---------- Provided material ----------
import Literature.Algebra.Polynomial.CasasAlvero.Char29Digits
import Literature.Algebra.Polynomial.CasasAlvero.Degree5
import Literature.Algebra.Polynomial.CasasAlvero.DigitReduction
import HarnessLib

/-!
# Casas-Alvero degrees in characteristic 29: the complete classification

Over EVERY field `K` of characteristic `29`: `CA_d(K) ⟺ d = 0 ∨ d = a·29^k` with `1 ≤ a ≤ 5`.
Ingredients: the digit reduction `CA_d ⇒ d = a·p^k ∧ CA_a` (`DigitReduction.lean`, any field); the positive digits `1, 2, 3, 4`
([GrafVonBothmerEtAl2007, Props. 2, 6], degree `≤ 4`) and `5` (`Degree5.lean`: `29` is not one of the nine bad primes of degree 5,
and `CA_{5·p^k}` descends from the algebraic closure); and a refutation of every digit `6 ≤ a ≤ 28`:
`6, 7` by the degree-6 / degree-7 bad-prime tables; `14, 28` by the binomial criterion (`binom(14,5) ≡ binom(28,2) ≡ 1 (mod 29)`);
and the nineteen digits `8, …, 13, 15, …, 27` by the `𝔽_29`-rational trinomials of `Char29Digits.lean`.
-/

noncomputable section

open Polynomial

namespace Literature.Algebra.Polynomial.CasasAlvero

variable (K : Type*) [Field K] [CharP K 29]

/-- `CA_{5·29^k}` over every field of characteristic `29`. [cite: CastryckLaterveerOunaies2012, Thm. 4]
[cite: GrafVonBothmerEtAl2007, Prop. 6] -/
theorem holdsInDegree_five_mul_twentyNine_pow (k : ℕ) : HoldsInDegree K (5 * 29 ^ k) := by
  haveI : Fact (Nat.Prime 29) := ⟨by norm_num⟩
  exact holdsInDegree_five_mul_prime_pow_field K 29 (by norm_num) (by norm_num) (by norm_num) (by norm_num)
    (by norm_num) (by norm_num) (by norm_num) (by norm_num) (by norm_num) k

/-- every digit `6 ≤ a < 29` fails: `¬ CA_a` over every field of characteristic `29`. [folklore] -/
theorem not_holdsInDegree_digit_of_char_twentyNine {a : ℕ} (h6 : 6 ≤ a) (hap : a < 29) : ¬ HoldsInDegree K a := by
  haveI : Fact (Nat.Prime 29) := ⟨by norm_num⟩
  interval_cases a
  · exact not_holdsInDegree_six_of_charP K 29 (by decide)
  · exact not_holdsInDegree_seven_of_le K 29 (by norm_num) (by norm_num)
  · exact not_holdsInDegree_eight_of_char_29 K
  · exact not_holdsInDegree_nine_of_char_29 K
  · exact not_holdsInDegree_ten_of_char_29 K
  · exact not_holdsInDegree_eleven_of_char_29 K
  · exact not_holdsInDegree_twelve_of_char_29 K
  · exact not_holdsInDegree_thirteen_of_char_29 K
  · exact not_holdsInDegree_of_choose_modEq_one K 29 (d := 14) (m := 5) (by norm_num) (by norm_num) (by decide)
  · exact not_holdsInDegree_fifteen_of_char_29 K
  · exact not_holdsInDegree_sixteen_of_char_29 K
  · exact not_holdsInDegree_seventeen_of_char_29 K
  · exact not_holdsInDegree_eighteen_of_char_29 K
  · exact not_holdsInDegree_nineteen_of_char_29 K
  · exact not_holdsInDegree_twenty_of_char_29 K
  · exact not_holdsInDegree_twentyOne_of_char_29 K
  · exact not_holdsInDegree_twentyTwo_of_char_29 K
  · exact not_holdsInDegree_twentyThree_of_char_29 K
  · exact not_holdsInDegree_twentyFour_of_char_29 K
  · exact not_holdsInDegree_twentyFive_of_char_29 K
  · exact not_holdsInDegree_twentySix_of_char_29 K
  · exact not_holdsInDegree_twentySeven_of_char_29 K
  · exact not_holdsInDegree_of_choose_modEq_one K 29 (d := 28) (m := 2) (by norm_num) (by norm_num) (by decide)

/-- **characteristic 29, complete**: over every field of characteristic `29`,
`CA_d ⟺ d = 0 ∨ d = a·29^k` with `1 ≤ a ≤ 5`. [cite: GrafVonBothmerEtAl2007, Props. 2, 6, 7]
[cite: CastryckLaterveerOunaies2012, Thm. 4] -/
theorem classification_char_twentyNine_complete (d : ℕ) :
    HoldsInDegree K d ↔ d = 0 ∨ ∃ k a : ℕ, 0 < a ∧ a ≤ 5 ∧ d = a * 29 ^ k := by
  haveI : Fact (Nat.Prime 29) := ⟨by norm_num⟩
  constructor
  · intro h
    rcases Nat.eq_zero_or_pos d with rfl | hd
    · exact Or.inl rfl
    obtain ⟨k, a, ha0, hap, rfl, ha⟩ := digit_of_holdsInDegree K 29 hd.ne' h
    refine Or.inr ⟨k, a, ha0, ?_, rfl⟩
    by_contra h5
    exact not_holdsInDegree_digit_of_char_twentyNine K (by omega) hap ha
  · rintro (rfl | ⟨k, a, ha0, ha5, rfl⟩)
    · exact holdsInDegree_zero K
    · interval_cases a
      · simpa using holdsInDegree_prime_pow_field K 29 k
      · exact holdsInDegree_two_mul_prime_pow_field K 29 k
      · exact holdsInDegree_three_mul_prime_pow_field K 29 (by norm_num) k
      · exact holdsInDegree_mul_prime_pow_field K 29
          (holdsInDegree_of_le_four_of_charP (AlgebraicClosure K) 29 (by norm_num) le_rfl) k
      · exact holdsInDegree_five_mul_twentyNine_pow K k

/-- the set of Casas-Alvero degrees `≤ 841` in characteristic `29`, explicitly. [folklore] -/
theorem holdsInDegree_iff_mem_of_le_char_twentyNine_sq {d : ℕ} (hd : d ≤ 841) :
    HoldsInDegree K d ↔ d ∈ ({0, 1, 2, 3, 4, 5, 29, 58, 87, 116, 145, 841} : Finset ℕ) := by
  rw [classification_char_twentyNine_complete]
  constructor
  · rintro (rfl | ⟨k, a, ha0, ha5, rfl⟩)
    · decide
    · rcases k with _ | _ | _ | k
      · interval_cases a <;> decide
      · interval_cases a <;> decide
      · interval_cases a <;> simp_all
      · exfalso
        have : 29 ^ 3 ≤ a * 29 ^ (k + 1 + 1 + 1) :=
          le_trans (Nat.pow_le_pow_right (by norm_num) (by omega)) (Nat.le_mul_of_pos_left _ ha0)
        omega
  · intro h
    simp only [Finset.mem_insert, Finset.mem_singleton] at h
    rcases h with rfl | rfl | rfl | rfl | rfl | rfl | rfl | rfl | rfl | rfl | rfl | rfl
    · exact Or.inl rfl
    · exact Or.inr ⟨0, 1, by norm_num, by norm_num, by norm_num⟩
    · exact Or.inr ⟨0, 2, by norm_num, by norm_num, by norm_num⟩
    · exact Or.inr ⟨0, 3, by norm_num, by norm_num, by norm_num⟩
    · exact Or.inr ⟨0, 4, by norm_num, by norm_num, by norm_num⟩
    · exact Or.inr ⟨0, 5, by norm_num, by norm_num, by norm_num⟩
    · exact Or.inr ⟨1, 1, by norm_num, by norm_num, by norm_num⟩
    · exact Or.inr ⟨1, 2, by norm_num, by norm_num, by norm_num⟩
    · exact Or.inr ⟨1, 3, by norm_num, by norm_num, by norm_num⟩
    · exact Or.inr ⟨1, 4, by norm_num, by norm_num, by norm_num⟩
    · exact Or.inr ⟨1, 5, by norm_num, by norm_num, by norm_num⟩
    · exact Or.inr ⟨2, 1, by norm_num, by norm_num, by norm_num⟩

end Literature.Algebra.Polynomial.CasasAlvero
/-
Origin: expansion seat `planner-pub-hodgecm-prl1-g3-0`, handover #11 2026-08-18T06:29:59Z (`HOME/pub-hodgecm-prl1-g3/lean/Prl1g3/MultiplicityOne.lean`, md5 61a66480, 109 lines);
landed by the gen-7 packager in gate run 25 as `HodgeCM/Automorphic/MultiplicityOne.lean` (import ^import Prl1g3\.→import HodgeCM.Automorphic. ×1).
-/
/-
Copyright: HodgeCMPerL adjudication package. WIP seat prl1-g3 (planner-pub-hodgecm-prl1-g3-0), file 12.
-/
import Summits.HodgeConjecture.HodgeCM.Automorphic.MatrixCoefficients

/-!
# Multiplicity one, typed: a class has ONE member iff its isotypic component is irreducible

The REDUCE seat's (I5) rests on MULTIPLICITY ONE for the discrete spectrum of `G_U` (Rogawski, Ann. of Math. Stud. 123,
Thm 13.3.3(c), 14.6.2, 14.6.4, 14.6.5 — PRINT).  This file gives the notion a KERNEL definition inside the isotypic
decomposition of file 1 and proves the two readings agree, so that the print fact has ONE typed target and the pairing
consequence is a theorem:

* `MultiplicityOne R c : Prop := Subsingleton (Members R c)` — the class `c` has at most (hence exactly) one member:
  a single irreducible closed invariant subspace of `H` in the unitary-equivalence class `c`;
* `isotypic_eq_of_multiplicityOne` — then `isotypic R c = V` for the (any) member `V`;
* **`multiplicityOne_iff_isIrreducible : MultiplicityOne R c ↔ IsIrreducible R (isotypic R c)`**;
* `exists_inner_orbit_ne_zero_of_multiplicityOne`, `exists_mem_inner_orbit_ne_zero_of_multiplicityOne_doubleCoset` —
  under multiplicity one any two nonzero vectors of the isotypic component pair under some translate / some
  double-coset representative (file 8);
* `not_multiplicityOne_of_orthogonal_members` — two ORTHOGONAL members of the same class refute multiplicity one
  (e.g. the two copies in `V ⊕ V`), and then nonzero vectors of the two never pair (file 8's negative).

Kernel-checked, no hypotheses beyond those stated; imports file 8 only.
-/

noncomputable section

open scoped Topology InnerProductSpace

namespace HodgeCM
namespace RepDecomp

open HodgeCM.PerL34 HodgeCM.PerL34.Spectral

variable {H : Type*} [NormedAddCommGroup H] [InnerProductSpace ℂ H]
variable {G : Type*} [Group G] (R : G →* (H →L[ℂ] H))

/-- **Multiplicity one** for the class `c`: it has at most one member (irreducible closed invariant subspace of `H`
in the class).  It always has at least one (`members_nonempty`). -/
def MultiplicityOne (c : IsoClass R) : Prop := Subsingleton (Members R c)

variable {R}

/-- (Ported verbatim from the HodgeCMPerL package; no docstring in the source.) -/
theorem members_nonempty (c : IsoClass R) : Nonempty (Members R c) := by
  induction c using Quotient.inductionOn with
  | h V => exact ⟨⟨V, rfl⟩⟩

/-- Under multiplicity one the isotypic component IS its member. -/
theorem isotypic_eq_of_multiplicityOne {c : IsoClass R} (h : MultiplicityOne R c) (V : Members R c) :
    isotypic R c = V.1.1 := by
  haveI : Subsingleton (Members R c) := h
  refine le_antisymm (iSup_le fun W => ?_) (le_isotypic V)
  rw [Subsingleton.elim W V]

/-- Under multiplicity one the isotypic component is irreducible. -/
theorem isIrreducible_isotypic_of_multiplicityOne {c : IsoClass R} (h : MultiplicityOne R c) :
    IsIrreducible R (isotypic R c) := by
  obtain ⟨V⟩ := members_nonempty c
  rw [isotypic_eq_of_multiplicityOne h V]
  exact V.1.2

/-- Conversely, if the isotypic component is irreducible, every member equals it. -/
theorem member_eq_isotypic_of_isIrreducible {c : IsoClass R} (h : IsIrreducible R (isotypic R c))
    (V : Members R c) : (V.1.1 : Submodule ℂ H) = isotypic R c := by
  rcases h.irred V.1.1 (le_isotypic V) V.1.2.isClosed V.1.2.invariant with h0 | h1
  · exact absurd h0 V.1.2.ne_bot
  · exact h1

/-- **Multiplicity one ⟺ the isotypic component is irreducible.** -/
theorem multiplicityOne_iff_isIrreducible (c : IsoClass R) :
    MultiplicityOne R c ↔ IsIrreducible R (isotypic R c) := by
  refine ⟨isIrreducible_isotypic_of_multiplicityOne, fun h => ⟨fun V W => ?_⟩⟩
  apply Subtype.ext
  apply Subtype.ext
  rw [member_eq_isotypic_of_isIrreducible h V, member_eq_isotypic_of_isIrreducible h W]

/-! ## Consequences for the pairing (file 8) -/

/-- Under multiplicity one, any two nonzero vectors of the isotypic component pair under some translate. -/
theorem exists_inner_orbit_ne_zero_of_multiplicityOne {c : IsoClass R} (h : MultiplicityOne R c) {u u' : H}
    (hu : u ∈ isotypic R c) (hu0 : u ≠ 0) (hu' : u' ∈ isotypic R c) (hu'0 : u' ≠ 0) :
    ∃ g : G, ⟪R g u, u'⟫_ℂ ≠ 0 :=
  exists_inner_orbit_ne_zero (isIrreducible_isotypic_of_multiplicityOne h) hu hu0 hu' hu'0

/-- Under multiplicity one and `G = Stab(u′) · Λ · Stab(u)` (unitary `R`), some `γ ∈ Λ` pairs. -/
theorem exists_mem_inner_orbit_ne_zero_of_multiplicityOne_doubleCoset (hR : IsUnitaryRep R) {c : IsoClass R}
    (h : MultiplicityOne R c) {Λ : Set G} {u u' : H}
    (hcov : ∀ g : G, ∃ k' : G, ∃ γ ∈ Λ, ∃ k : G, R k u = u ∧ R k' u' = u' ∧ g = k' * γ * k)
    (hu : u ∈ isotypic R c) (hu0 : u ≠ 0) (hu' : u' ∈ isotypic R c) (hu'0 : u' ≠ 0) :
    ∃ γ ∈ Λ, ⟪R γ u, u'⟫_ℂ ≠ 0 :=
  exists_mem_inner_orbit_ne_zero_of_doubleCoset hR hcov (isIrreducible_isotypic_of_multiplicityOne h) hu hu0 hu' hu'0

/-- **Two orthogonal members refute multiplicity one** — and then their nonzero vectors never pair
(`not_pairing_of_orthogonal_members`, file 8). -/
theorem not_multiplicityOne_of_orthogonal_members {c : IsoClass R} (V W : Members R c)
    (hVW : (W.1.1 : Submodule ℂ H) ≤ (V.1.1 : Submodule ℂ H)ᗮ) : ¬ MultiplicityOne R c := by
  intro h
  haveI : Subsingleton (Members R c) := h
  have hWV : W = V := Subsingleton.elim W V
  rw [hWV] at hVW
  apply V.1.2.ne_bot
  rw [eq_bot_iff]
  intro v hv
  have : v ∈ (V.1.1 : Submodule ℂ H) ⊓ (V.1.1 : Submodule ℂ H)ᗮ := ⟨hv, hVW hv⟩
  rwa [Submodule.inf_orthogonal_eq_bot] at this

end RepDecomp
end HodgeCM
----------
## Your task
Which lines of the data above contain "cite"? Copy each one.

## Response to this task
/-- `CA_{5·29^k}` over every field of characteristic `29`. [cite: CastryckLaterveerOunaies2012, Thm. 4]
[cite: GrafVonBothmerEtAl2007, Prop. 6] -/
`CA_d ⟺ d = 0 ∨ d = a·29^k` with `1 ≤ a ≤ 5`. [cite: GrafVonBothmerEtAl2007, Props. 2, 6, 7]
[cite: CastryckLaterveerOunaies2012, Thm. 4] -/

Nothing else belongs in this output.